## Exercise brief
Below is a set of records; print all of them exactly as written.

━━━━━━━━

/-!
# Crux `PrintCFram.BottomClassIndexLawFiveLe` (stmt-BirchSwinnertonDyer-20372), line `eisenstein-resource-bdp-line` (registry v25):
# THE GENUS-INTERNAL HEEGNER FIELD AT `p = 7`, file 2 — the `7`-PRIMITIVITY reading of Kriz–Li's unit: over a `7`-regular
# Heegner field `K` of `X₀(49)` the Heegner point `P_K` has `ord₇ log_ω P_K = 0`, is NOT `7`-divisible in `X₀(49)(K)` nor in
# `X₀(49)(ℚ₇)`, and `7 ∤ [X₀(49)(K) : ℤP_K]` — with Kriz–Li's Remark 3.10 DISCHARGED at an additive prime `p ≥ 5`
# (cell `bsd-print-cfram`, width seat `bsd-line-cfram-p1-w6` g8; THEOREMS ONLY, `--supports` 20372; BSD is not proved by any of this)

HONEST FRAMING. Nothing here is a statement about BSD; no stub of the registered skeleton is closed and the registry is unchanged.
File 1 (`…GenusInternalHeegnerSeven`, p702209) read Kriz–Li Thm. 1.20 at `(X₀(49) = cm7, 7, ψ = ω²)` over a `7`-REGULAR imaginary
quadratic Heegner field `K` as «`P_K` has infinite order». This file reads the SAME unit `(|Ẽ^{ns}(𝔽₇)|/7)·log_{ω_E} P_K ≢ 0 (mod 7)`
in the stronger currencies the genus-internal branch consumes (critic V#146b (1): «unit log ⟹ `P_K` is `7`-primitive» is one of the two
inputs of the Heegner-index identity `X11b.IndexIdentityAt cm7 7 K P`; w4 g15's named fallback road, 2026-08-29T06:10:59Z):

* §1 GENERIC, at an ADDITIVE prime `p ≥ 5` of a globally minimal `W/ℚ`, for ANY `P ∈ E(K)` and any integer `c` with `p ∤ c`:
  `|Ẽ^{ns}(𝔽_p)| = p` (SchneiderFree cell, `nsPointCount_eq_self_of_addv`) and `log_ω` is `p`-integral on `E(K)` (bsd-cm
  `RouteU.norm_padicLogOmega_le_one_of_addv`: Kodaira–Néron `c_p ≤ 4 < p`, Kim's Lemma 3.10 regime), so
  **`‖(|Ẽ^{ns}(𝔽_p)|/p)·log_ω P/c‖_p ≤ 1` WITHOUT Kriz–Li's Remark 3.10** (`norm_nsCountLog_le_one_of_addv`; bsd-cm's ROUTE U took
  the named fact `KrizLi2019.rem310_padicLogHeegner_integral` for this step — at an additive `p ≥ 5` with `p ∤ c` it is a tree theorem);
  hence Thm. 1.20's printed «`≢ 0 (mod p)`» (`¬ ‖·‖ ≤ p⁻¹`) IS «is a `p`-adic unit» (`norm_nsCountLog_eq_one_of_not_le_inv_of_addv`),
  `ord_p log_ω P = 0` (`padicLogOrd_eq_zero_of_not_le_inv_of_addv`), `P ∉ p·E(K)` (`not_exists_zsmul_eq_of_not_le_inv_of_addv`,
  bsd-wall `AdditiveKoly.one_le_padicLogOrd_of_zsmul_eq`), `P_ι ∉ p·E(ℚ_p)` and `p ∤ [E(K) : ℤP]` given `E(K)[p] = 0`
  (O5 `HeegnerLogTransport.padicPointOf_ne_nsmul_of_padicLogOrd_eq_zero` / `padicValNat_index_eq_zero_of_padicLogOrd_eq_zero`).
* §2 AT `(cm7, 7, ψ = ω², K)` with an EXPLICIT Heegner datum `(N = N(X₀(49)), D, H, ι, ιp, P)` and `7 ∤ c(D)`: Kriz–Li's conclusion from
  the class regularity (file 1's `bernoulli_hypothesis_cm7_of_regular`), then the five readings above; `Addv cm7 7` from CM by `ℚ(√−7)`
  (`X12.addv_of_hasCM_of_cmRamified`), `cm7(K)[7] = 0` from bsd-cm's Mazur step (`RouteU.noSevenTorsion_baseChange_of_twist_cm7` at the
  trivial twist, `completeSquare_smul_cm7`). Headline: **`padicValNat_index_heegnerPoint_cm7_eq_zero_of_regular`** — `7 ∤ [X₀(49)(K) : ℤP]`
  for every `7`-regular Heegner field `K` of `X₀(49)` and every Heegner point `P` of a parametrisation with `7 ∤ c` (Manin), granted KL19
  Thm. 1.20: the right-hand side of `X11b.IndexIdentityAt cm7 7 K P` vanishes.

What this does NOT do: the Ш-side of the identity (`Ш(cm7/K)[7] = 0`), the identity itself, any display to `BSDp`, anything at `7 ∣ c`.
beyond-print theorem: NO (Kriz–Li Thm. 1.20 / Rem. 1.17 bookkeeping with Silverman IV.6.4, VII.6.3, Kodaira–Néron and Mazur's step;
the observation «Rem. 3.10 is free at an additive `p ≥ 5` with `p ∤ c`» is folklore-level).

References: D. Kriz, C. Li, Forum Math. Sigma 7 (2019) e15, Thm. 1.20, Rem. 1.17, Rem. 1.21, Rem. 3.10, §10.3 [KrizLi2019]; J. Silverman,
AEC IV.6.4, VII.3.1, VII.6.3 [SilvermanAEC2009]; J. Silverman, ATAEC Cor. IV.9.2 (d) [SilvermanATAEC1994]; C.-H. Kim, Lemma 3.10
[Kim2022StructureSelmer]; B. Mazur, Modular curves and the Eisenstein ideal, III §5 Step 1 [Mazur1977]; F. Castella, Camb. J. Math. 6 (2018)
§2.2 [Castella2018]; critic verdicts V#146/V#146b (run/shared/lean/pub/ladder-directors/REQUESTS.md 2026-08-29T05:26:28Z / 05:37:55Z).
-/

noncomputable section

━━━━━━━━

## Answer to this task
/-!
# Crux `PrintCFram.BottomClassIndexLawFiveLe` (stmt-BirchSwinnertonDyer-20372), line `eisenstein-resource-bdp-line` (registry v25):
# THE GENUS-INTERNAL HEEGNER FIELD AT `p = 7`, file 2 — the `7`-PRIMITIVITY reading of Kriz–Li's unit: over a `7`-regular
# Heegner field `K` of `X₀(49)` the Heegner point `P_K` has `ord₇ log_ω P_K = 0`, is NOT `7`-divisible in `X₀(49)(K)` nor in
# `X₀(49)(ℚ₇)`, and `7 ∤ [X₀(49)(K) : ℤP_K]` — with Kriz–Li's Remark 3.10 DISCHARGED at an additive prime `p ≥ 5`
# (cell `bsd-print-cfram`, width seat `bsd-line-cfram-p1-w6` g8; THEOREMS ONLY, `--supports` 20372; BSD is not proved by any of this)

HONEST FRAMING. Nothing here is a statement about BSD; no stub of the registered skeleton is closed and the registry is unchanged.
File 1 (`…GenusInternalHeegnerSeven`, p702209) read Kriz–Li Thm. 1.20 at `(X₀(49) = cm7, 7, ψ = ω²)` over a `7`-REGULAR imaginary
quadratic Heegner field `K` as «`P_K` has infinite order». This file reads the SAME unit `(|Ẽ^{ns}(𝔽₇)|/7)·log_{ω_E} P_K ≢ 0 (mod 7)`
in the stronger currencies the genus-internal branch consumes (critic V#146b (1): «unit log ⟹ `P_K` is `7`-primitive» is one of the two
inputs of the Heegner-index identity `X11b.IndexIdentityAt cm7 7 K P`; w4 g15's named fallback road, 2026-08-29T06:10:59Z):

* §1 GENERIC, at an ADDITIVE prime `p ≥ 5` of a globally minimal `W/ℚ`, for ANY `P ∈ E(K)` and any integer `c` with `p ∤ c`:
  `|Ẽ^{ns}(𝔽_p)| = p` (SchneiderFree cell, `nsPointCount_eq_self_of_addv`) and `log_ω` is `p`-integral on `E(K)` (bsd-cm
  `RouteU.norm_padicLogOmega_le_one_of_addv`: Kodaira–Néron `c_p ≤ 4 < p`, Kim's Lemma 3.10 regime), so
  **`‖(|Ẽ^{ns}(𝔽_p)|/p)·log_ω P/c‖_p ≤ 1` WITHOUT Kriz–Li's Remark 3.10** (`norm_nsCountLog_le_one_of_addv`; bsd-cm's ROUTE U took
  the named fact `KrizLi2019.rem310_padicLogHeegner_integral` for this step — at an additive `p ≥ 5` with `p ∤ c` it is a tree theorem);
  hence Thm. 1.20's printed «`≢ 0 (mod p)`» (`¬ ‖·‖ ≤ p⁻¹`) IS «is a `p`-adic unit» (`norm_nsCountLog_eq_one_of_not_le_inv_of_addv`),
  `ord_p log_ω P = 0` (`padicLogOrd_eq_zero_of_not_le_inv_of_addv`), `P ∉ p·E(K)` (`not_exists_zsmul_eq_of_not_le_inv_of_addv`,
  bsd-wall `AdditiveKoly.one_le_padicLogOrd_of_zsmul_eq`), `P_ι ∉ p·E(ℚ_p)` and `p ∤ [E(K) : ℤP]` given `E(K)[p] = 0`
  (O5 `HeegnerLogTransport.padicPointOf_ne_nsmul_of_padicLogOrd_eq_zero` / `padicValNat_index_eq_zero_of_padicLogOrd_eq_zero`).
* §2 AT `(cm7, 7, ψ = ω², K)` with an EXPLICIT Heegner datum `(N = N(X₀(49)), D, H, ι, ιp, P)` and `7 ∤ c(D)`: Kriz–Li's conclusion from
  the class regularity (file 1's `bernoulli_hypothesis_cm7_of_regular`), then the five readings above; `Addv cm7 7` from CM by `ℚ(√−7)`
  (`X12.addv_of_hasCM_of_cmRamified`), `cm7(K)[7] = 0` from bsd-cm's Mazur step (`RouteU.noSevenTorsion_baseChange_of_twist_cm7` at the
  trivial twist, `completeSquare_smul_cm7`). Headline: **`padicValNat_index_heegnerPoint_cm7_eq_zero_of_regular`** — `7 ∤ [X₀(49)(K) : ℤP]`
  for every `7`-regular Heegner field `K` of `X₀(49)` and every Heegner point `P` of a parametrisation with `7 ∤ c` (Manin), granted KL19
  Thm. 1.20: the right-hand side of `X11b.IndexIdentityAt cm7 7 K P` vanishes.

What this does NOT do: the Ш-side of the identity (`Ш(cm7/K)[7] = 0`), the identity itself, any display to `BSDp`, anything at `7 ∣ c`.
beyond-print theorem: NO (Kriz–Li Thm. 1.20 / Rem. 1.17 bookkeeping with Silverman IV.6.4, VII.6.3, Kodaira–Néron and Mazur's step;
the observation «Rem. 3.10 is free at an additive `p ≥ 5` with `p ∤ c`» is folklore-level).

References: D. Kriz, C. Li, Forum Math. Sigma 7 (2019) e15, Thm. 1.20, Rem. 1.17, Rem. 1.21, Rem. 3.10, §10.3 [KrizLi2019]; J. Silverman,
AEC IV.6.4, VII.3.1, VII.6.3 [SilvermanAEC2009]; J. Silverman, ATAEC Cor. IV.9.2 (d) [SilvermanATAEC1994]; C.-H. Kim, Lemma 3.10
[Kim2022StructureSelmer]; B. Mazur, Modular curves and the Eisenstein ideal, III §5 Step 1 [Mazur1977]; F. Castella, Camb. J. Math. 6 (2018)
§2.2 [Castella2018]; critic verdicts V#146/V#146b (run/shared/lean/pub/ladder-directors/REQUESTS.md 2026-08-29T05:26:28Z / 05:37:55Z).
-/

noncomputable section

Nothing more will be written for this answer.